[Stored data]
*** Block opens ***
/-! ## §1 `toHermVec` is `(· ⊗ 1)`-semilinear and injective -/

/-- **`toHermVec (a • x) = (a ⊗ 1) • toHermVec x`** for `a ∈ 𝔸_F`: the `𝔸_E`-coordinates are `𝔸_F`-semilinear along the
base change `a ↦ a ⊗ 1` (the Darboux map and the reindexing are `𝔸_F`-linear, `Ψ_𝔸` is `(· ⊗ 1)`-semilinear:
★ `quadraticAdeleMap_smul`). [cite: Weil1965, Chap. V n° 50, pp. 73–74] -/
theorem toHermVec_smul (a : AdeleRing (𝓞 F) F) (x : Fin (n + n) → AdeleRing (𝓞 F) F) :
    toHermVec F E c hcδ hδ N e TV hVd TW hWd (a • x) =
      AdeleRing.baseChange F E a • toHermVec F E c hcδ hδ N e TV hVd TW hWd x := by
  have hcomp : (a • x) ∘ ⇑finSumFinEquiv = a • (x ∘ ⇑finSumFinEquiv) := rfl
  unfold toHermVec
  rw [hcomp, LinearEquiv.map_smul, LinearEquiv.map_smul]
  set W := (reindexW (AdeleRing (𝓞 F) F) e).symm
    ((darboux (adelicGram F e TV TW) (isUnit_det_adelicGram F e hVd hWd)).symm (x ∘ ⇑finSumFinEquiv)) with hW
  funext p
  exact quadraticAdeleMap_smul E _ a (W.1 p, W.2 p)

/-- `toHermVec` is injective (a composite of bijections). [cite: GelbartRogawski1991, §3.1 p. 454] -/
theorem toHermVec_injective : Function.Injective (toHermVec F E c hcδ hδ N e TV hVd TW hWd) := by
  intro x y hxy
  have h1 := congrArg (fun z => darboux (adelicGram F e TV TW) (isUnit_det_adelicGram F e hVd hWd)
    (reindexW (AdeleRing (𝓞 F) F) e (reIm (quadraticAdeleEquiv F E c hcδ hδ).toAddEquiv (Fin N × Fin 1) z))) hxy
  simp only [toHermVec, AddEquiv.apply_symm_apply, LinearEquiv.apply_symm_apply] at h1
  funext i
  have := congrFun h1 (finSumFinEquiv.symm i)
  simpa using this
*** Block closes ***
*** Block opens ***
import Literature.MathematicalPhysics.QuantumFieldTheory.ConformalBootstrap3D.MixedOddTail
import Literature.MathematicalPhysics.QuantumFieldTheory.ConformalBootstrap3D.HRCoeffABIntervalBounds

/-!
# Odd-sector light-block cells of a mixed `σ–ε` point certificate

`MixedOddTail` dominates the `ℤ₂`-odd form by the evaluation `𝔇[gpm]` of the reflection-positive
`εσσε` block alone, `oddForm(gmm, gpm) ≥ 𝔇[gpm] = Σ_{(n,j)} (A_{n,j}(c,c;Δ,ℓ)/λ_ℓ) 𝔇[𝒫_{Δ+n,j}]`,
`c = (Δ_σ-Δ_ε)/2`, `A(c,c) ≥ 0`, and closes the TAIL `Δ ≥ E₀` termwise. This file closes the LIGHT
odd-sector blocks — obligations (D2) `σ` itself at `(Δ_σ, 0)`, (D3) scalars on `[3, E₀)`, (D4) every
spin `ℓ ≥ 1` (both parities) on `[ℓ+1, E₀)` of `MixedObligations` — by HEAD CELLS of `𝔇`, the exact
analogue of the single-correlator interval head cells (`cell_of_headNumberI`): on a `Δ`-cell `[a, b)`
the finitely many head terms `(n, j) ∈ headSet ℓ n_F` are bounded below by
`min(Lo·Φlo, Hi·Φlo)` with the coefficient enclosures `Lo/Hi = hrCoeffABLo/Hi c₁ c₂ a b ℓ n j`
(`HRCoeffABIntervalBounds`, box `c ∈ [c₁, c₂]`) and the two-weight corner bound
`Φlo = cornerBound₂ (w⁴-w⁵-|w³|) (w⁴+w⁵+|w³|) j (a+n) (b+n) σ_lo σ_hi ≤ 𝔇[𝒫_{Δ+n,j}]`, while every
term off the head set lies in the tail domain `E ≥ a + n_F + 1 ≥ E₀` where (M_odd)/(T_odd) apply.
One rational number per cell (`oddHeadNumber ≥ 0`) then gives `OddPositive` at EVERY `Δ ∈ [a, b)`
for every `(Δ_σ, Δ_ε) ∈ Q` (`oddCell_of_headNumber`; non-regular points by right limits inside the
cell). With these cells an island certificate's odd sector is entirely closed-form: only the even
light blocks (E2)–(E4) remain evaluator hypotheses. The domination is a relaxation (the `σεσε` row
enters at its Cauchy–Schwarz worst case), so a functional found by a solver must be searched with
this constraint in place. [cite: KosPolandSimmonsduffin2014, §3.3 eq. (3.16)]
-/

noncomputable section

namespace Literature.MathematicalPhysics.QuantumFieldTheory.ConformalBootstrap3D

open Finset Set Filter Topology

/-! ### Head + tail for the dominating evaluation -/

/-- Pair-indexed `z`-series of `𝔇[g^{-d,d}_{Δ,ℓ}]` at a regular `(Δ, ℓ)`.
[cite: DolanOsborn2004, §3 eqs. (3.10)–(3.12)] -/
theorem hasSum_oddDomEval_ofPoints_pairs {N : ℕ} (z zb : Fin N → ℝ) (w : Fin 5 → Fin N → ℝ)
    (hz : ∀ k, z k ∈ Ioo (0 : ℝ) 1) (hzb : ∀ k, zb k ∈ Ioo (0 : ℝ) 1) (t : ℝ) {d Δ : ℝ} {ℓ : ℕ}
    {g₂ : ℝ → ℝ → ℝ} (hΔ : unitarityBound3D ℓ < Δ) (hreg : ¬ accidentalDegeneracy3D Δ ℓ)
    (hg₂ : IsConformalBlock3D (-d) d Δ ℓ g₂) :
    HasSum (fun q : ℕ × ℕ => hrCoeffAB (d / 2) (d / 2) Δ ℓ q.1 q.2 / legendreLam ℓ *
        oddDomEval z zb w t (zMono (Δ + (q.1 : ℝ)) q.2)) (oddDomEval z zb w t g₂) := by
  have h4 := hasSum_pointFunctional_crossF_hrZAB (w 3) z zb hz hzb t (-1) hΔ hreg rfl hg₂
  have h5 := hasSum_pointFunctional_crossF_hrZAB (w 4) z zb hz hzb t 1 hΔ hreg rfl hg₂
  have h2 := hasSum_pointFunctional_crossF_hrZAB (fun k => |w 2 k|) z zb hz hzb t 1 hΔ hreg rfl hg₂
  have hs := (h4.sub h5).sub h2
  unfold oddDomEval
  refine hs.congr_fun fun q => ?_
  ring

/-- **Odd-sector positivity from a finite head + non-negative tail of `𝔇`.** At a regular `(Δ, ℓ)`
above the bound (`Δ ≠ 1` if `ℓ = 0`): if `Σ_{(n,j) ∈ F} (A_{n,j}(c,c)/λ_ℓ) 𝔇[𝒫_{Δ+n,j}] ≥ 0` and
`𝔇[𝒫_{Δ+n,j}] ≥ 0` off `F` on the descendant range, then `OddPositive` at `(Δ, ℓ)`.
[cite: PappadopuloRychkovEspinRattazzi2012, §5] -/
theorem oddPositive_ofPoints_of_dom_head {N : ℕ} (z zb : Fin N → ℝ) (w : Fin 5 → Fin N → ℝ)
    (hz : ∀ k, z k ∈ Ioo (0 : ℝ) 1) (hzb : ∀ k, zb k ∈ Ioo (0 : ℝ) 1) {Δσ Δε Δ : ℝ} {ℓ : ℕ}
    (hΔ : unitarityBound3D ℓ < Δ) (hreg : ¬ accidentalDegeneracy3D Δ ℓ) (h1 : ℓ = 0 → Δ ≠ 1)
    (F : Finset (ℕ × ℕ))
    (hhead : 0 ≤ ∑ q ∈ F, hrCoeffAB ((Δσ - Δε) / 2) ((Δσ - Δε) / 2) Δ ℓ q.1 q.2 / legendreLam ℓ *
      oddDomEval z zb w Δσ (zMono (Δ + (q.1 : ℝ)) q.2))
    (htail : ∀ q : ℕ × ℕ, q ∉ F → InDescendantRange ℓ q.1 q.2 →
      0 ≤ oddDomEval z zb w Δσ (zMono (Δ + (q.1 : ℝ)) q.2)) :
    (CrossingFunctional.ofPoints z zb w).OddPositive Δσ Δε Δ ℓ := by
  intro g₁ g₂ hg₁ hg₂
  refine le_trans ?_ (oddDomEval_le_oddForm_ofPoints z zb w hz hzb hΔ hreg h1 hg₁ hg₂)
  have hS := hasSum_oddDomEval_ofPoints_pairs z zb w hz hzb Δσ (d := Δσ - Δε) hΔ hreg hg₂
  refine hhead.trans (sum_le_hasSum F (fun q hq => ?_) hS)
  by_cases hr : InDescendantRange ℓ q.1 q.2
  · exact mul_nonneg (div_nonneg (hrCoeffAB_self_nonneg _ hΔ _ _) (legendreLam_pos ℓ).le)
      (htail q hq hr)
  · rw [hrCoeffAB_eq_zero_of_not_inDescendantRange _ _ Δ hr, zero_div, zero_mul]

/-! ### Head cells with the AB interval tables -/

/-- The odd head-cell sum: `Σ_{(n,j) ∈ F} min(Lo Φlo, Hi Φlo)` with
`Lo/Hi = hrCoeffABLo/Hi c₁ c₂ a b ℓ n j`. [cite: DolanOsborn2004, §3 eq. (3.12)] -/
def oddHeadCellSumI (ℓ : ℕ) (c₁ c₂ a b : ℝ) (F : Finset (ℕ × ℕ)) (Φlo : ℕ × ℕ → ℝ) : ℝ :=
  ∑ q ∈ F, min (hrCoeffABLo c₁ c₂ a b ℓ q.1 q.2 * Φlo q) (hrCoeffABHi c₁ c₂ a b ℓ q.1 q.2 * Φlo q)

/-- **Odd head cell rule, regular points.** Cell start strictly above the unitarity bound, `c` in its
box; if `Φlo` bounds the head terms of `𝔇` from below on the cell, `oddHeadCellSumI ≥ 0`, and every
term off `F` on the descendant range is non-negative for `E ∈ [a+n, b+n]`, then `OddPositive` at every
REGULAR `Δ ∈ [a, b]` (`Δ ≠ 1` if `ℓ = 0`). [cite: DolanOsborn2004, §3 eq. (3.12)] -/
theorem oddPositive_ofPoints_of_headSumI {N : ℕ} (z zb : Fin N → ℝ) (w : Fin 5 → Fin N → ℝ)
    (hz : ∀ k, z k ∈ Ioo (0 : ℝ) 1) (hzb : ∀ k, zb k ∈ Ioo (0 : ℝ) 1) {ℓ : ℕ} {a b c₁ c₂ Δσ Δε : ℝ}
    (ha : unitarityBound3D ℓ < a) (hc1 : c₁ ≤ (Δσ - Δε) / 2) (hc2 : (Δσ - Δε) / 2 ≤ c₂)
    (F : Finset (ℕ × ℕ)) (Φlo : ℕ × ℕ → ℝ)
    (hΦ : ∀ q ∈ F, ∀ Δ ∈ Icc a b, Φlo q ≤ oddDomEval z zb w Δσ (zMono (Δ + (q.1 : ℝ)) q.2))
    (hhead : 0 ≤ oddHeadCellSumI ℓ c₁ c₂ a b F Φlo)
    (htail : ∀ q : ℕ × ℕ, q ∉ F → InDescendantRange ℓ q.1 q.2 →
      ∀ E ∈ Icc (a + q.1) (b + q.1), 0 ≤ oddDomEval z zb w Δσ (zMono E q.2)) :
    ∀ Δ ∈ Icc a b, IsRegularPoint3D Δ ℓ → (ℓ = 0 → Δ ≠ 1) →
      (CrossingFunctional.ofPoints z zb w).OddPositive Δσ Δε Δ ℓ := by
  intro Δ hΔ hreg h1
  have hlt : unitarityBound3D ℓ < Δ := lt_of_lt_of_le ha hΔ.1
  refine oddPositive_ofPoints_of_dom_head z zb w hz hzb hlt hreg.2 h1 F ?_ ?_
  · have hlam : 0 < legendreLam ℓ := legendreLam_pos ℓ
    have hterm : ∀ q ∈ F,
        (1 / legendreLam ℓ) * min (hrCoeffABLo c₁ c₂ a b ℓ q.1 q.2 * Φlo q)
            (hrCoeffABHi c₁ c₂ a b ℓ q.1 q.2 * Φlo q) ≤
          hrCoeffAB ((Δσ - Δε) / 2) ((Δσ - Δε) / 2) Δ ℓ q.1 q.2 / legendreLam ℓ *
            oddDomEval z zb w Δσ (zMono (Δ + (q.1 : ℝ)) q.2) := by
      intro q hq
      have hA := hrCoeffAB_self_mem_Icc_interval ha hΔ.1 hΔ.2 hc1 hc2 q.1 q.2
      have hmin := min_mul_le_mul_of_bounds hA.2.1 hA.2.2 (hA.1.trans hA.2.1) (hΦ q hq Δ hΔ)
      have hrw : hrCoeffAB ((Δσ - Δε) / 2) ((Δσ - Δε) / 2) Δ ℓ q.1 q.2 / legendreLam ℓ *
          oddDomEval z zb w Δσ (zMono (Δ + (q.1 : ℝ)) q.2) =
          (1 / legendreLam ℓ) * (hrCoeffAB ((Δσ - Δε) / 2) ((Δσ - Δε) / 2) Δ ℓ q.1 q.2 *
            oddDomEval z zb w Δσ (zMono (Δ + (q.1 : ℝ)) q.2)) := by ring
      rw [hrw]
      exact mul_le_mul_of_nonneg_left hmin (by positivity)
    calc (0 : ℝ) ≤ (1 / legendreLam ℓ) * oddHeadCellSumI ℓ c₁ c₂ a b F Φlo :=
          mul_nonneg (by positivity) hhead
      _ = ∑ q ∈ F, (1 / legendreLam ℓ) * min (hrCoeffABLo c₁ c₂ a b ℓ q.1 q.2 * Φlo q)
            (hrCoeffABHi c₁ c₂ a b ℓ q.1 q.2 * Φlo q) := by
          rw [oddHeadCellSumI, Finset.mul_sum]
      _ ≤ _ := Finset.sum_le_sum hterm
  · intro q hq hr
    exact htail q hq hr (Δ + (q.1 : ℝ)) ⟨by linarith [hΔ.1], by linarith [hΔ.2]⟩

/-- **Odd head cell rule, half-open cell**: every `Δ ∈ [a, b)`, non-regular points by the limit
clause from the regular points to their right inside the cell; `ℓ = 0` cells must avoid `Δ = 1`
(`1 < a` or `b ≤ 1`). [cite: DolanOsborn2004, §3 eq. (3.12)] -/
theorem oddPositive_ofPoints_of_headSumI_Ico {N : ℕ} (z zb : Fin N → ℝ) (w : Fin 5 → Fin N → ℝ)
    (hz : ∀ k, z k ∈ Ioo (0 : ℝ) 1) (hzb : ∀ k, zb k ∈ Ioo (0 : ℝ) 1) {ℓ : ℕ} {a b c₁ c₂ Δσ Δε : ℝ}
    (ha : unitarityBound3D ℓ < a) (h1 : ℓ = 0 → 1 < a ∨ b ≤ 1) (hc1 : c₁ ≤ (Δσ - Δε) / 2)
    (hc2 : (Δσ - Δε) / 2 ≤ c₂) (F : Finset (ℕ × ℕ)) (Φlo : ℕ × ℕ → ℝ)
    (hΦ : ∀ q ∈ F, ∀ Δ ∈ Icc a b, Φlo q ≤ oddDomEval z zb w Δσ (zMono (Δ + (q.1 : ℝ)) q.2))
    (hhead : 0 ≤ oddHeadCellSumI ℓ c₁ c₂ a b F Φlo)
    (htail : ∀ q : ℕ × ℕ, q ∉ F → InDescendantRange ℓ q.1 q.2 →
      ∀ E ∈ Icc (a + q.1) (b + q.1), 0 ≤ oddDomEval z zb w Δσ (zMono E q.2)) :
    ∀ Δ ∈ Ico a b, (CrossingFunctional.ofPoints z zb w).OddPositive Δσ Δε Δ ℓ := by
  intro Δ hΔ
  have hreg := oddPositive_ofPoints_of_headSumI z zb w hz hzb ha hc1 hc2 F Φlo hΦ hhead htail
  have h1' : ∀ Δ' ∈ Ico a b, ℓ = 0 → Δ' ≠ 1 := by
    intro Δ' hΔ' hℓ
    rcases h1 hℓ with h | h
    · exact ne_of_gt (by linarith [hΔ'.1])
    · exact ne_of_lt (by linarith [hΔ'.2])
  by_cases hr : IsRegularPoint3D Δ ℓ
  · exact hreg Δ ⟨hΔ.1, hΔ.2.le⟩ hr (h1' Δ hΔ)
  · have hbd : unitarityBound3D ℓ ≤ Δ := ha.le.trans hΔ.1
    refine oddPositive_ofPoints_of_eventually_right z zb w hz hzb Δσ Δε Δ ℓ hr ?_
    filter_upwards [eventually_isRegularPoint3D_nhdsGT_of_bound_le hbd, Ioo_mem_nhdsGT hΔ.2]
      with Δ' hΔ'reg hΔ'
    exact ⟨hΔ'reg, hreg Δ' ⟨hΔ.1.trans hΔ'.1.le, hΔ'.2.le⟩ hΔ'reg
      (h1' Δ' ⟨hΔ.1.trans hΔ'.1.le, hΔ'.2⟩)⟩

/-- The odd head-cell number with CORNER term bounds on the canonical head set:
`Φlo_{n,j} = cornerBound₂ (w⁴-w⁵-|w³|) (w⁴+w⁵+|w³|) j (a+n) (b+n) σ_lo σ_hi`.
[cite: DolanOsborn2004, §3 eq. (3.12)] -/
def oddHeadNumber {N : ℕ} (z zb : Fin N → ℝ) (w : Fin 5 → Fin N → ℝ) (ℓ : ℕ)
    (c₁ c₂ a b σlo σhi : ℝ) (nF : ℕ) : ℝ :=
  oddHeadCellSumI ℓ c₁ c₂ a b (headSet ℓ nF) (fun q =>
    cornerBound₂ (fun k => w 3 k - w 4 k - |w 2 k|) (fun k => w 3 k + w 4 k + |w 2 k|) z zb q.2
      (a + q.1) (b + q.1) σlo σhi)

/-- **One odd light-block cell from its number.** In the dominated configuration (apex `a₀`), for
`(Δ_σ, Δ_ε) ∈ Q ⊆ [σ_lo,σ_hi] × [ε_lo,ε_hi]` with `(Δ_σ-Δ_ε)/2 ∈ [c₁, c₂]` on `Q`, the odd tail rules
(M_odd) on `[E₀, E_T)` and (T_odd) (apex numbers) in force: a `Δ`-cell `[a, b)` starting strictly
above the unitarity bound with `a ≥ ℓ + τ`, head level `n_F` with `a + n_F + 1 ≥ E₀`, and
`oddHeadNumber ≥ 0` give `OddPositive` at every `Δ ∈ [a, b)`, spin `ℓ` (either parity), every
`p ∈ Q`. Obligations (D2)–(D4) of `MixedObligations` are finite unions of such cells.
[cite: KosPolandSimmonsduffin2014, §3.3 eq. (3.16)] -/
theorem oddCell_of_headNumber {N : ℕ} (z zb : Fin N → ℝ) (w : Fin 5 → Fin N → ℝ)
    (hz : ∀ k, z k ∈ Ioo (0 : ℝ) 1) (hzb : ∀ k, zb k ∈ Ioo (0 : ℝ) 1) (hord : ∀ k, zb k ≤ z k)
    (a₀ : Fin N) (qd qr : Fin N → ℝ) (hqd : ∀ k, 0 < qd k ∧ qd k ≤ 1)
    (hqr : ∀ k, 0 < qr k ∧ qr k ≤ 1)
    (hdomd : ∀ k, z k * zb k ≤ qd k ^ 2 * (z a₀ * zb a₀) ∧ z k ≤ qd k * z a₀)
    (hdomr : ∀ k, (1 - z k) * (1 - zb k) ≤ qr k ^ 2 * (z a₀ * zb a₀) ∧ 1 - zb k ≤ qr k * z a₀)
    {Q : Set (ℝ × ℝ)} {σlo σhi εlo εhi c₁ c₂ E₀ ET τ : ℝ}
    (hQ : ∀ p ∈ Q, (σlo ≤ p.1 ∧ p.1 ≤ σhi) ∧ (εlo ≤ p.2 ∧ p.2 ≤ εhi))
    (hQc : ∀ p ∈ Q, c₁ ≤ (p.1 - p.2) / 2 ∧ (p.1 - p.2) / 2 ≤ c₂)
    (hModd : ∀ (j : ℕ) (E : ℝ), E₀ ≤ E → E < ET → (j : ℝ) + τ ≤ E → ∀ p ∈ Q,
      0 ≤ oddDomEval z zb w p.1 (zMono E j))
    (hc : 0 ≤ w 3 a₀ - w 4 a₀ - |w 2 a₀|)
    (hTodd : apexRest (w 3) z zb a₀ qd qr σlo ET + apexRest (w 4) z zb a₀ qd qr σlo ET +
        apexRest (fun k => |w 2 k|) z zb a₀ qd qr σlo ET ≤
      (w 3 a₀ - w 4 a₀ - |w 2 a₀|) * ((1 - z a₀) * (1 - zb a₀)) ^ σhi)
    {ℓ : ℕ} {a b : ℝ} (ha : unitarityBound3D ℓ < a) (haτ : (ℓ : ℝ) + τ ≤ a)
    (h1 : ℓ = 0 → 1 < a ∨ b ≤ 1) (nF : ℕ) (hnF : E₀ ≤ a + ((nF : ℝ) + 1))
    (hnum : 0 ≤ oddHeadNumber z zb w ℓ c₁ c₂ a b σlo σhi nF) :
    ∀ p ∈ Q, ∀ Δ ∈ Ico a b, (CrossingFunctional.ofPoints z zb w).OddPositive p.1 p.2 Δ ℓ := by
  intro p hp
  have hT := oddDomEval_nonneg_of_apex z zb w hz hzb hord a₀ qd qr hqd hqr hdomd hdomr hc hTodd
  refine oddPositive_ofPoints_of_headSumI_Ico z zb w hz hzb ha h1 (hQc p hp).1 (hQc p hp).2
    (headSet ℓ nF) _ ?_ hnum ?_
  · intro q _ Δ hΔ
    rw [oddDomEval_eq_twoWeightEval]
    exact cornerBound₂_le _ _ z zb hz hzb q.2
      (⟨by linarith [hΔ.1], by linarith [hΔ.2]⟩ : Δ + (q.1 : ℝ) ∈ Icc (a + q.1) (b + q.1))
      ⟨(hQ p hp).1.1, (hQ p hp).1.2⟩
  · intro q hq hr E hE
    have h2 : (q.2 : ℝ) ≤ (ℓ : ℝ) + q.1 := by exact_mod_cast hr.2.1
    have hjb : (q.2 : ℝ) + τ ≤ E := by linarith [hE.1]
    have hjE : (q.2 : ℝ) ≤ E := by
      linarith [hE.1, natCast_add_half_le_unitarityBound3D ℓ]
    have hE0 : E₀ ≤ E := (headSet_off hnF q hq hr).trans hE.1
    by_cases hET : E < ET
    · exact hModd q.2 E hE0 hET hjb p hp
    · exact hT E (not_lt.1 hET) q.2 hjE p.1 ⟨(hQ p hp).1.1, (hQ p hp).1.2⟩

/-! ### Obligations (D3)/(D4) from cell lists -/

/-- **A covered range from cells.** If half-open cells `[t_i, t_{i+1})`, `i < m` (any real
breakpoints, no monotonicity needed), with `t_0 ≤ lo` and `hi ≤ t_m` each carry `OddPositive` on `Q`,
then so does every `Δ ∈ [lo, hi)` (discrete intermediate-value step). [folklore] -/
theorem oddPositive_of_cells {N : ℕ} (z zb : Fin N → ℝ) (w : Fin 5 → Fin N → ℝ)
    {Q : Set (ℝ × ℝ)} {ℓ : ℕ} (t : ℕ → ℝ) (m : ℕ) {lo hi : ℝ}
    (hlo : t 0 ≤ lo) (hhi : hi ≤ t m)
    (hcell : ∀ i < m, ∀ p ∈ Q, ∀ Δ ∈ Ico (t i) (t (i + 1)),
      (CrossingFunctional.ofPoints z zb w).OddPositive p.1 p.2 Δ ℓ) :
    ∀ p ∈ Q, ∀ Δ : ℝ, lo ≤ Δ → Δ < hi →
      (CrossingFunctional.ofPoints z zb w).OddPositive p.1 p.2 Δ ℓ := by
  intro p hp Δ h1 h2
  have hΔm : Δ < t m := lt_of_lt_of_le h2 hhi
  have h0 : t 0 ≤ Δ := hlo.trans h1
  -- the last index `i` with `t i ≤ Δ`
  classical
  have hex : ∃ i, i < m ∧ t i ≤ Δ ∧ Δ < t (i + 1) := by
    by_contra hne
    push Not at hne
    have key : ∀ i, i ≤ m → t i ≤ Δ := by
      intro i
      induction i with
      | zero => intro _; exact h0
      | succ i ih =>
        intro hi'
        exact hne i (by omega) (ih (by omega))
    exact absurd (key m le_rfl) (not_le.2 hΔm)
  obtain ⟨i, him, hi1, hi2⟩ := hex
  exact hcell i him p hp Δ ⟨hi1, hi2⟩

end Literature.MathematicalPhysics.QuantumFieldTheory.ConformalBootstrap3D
*** Block closes ***
- [TASK BRIEF] The output should be exactly the lines above from the line containing "Ioo (0 : ℝ) 1) (t" to the line containing "(htail q hq hr)", inclusive, with no other lines.

- [REPLY]
    (hz : ∀ k, z k ∈ Ioo (0 : ℝ) 1) (hzb : ∀ k, zb k ∈ Ioo (0 : ℝ) 1) (t : ℝ) {d Δ : ℝ} {ℓ : ℕ}
    {g₂ : ℝ → ℝ → ℝ} (hΔ : unitarityBound3D ℓ < Δ) (hreg : ¬ accidentalDegeneracy3D Δ ℓ)
    (hg₂ : IsConformalBlock3D (-d) d Δ ℓ g₂) :
    HasSum (fun q : ℕ × ℕ => hrCoeffAB (d / 2) (d / 2) Δ ℓ q.1 q.2 / legendreLam ℓ *
        oddDomEval z zb w t (zMono (Δ + (q.1 : ℝ)) q.2)) (oddDomEval z zb w t g₂) := by
  have h4 := hasSum_pointFunctional_crossF_hrZAB (w 3) z zb hz hzb t (-1) hΔ hreg rfl hg₂
  have h5 := hasSum_pointFunctional_crossF_hrZAB (w 4) z zb hz hzb t 1 hΔ hreg rfl hg₂
  have h2 := hasSum_pointFunctional_crossF_hrZAB (fun k => |w 2 k|) z zb hz hzb t 1 hΔ hreg rfl hg₂
  have hs := (h4.sub h5).sub h2
  unfold oddDomEval
  refine hs.congr_fun fun q => ?_
  ring

/-- **Odd-sector positivity from a finite head + non-negative tail of `𝔇`.** At a regular `(Δ, ℓ)`
above the bound (`Δ ≠ 1` if `ℓ = 0`): if `Σ_{(n,j) ∈ F} (A_{n,j}(c,c)/λ_ℓ) 𝔇[𝒫_{Δ+n,j}] ≥ 0` and
`𝔇[𝒫_{Δ+n,j}] ≥ 0` off `F` on the descendant range, then `OddPositive` at `(Δ, ℓ)`.
[cite: PappadopuloRychkovEspinRattazzi2012, §5] -/
theorem oddPositive_ofPoints_of_dom_head {N : ℕ} (z zb : Fin N → ℝ) (w : Fin 5 → Fin N → ℝ)
    (hz : ∀ k, z k ∈ Ioo (0 : ℝ) 1) (hzb : ∀ k, zb k ∈ Ioo (0 : ℝ) 1) {Δσ Δε Δ : ℝ} {ℓ : ℕ}
    (hΔ : unitarityBound3D ℓ < Δ) (hreg : ¬ accidentalDegeneracy3D Δ ℓ) (h1 : ℓ = 0 → Δ ≠ 1)
    (F : Finset (ℕ × ℕ))
    (hhead : 0 ≤ ∑ q ∈ F, hrCoeffAB ((Δσ - Δε) / 2) ((Δσ - Δε) / 2) Δ ℓ q.1 q.2 / legendreLam ℓ *
      oddDomEval z zb w Δσ (zMono (Δ + (q.1 : ℝ)) q.2))
    (htail : ∀ q : ℕ × ℕ, q ∉ F → InDescendantRange ℓ q.1 q.2 →
      0 ≤ oddDomEval z zb w Δσ (zMono (Δ + (q.1 : ℝ)) q.2)) :
    (CrossingFunctional.ofPoints z zb w).OddPositive Δσ Δε Δ ℓ := by
  intro g₁ g₂ hg₁ hg₂
  refine le_trans ?_ (oddDomEval_le_oddForm_ofPoints z zb w hz hzb hΔ hreg h1 hg₁ hg₂)
  have hS := hasSum_oddDomEval_ofPoints_pairs z zb w hz hzb Δσ (d := Δσ - Δε) hΔ hreg hg₂
  refine hhead.trans (sum_le_hasSum F (fun q hq => ?_) hS)
  by_cases hr : InDescendantRange ℓ q.1 q.2
  · exact mul_nonneg (div_nonneg (hrCoeffAB_self_nonneg _ hΔ _ _) (legendreLam_pos ℓ).le)
      (htail q hq hr)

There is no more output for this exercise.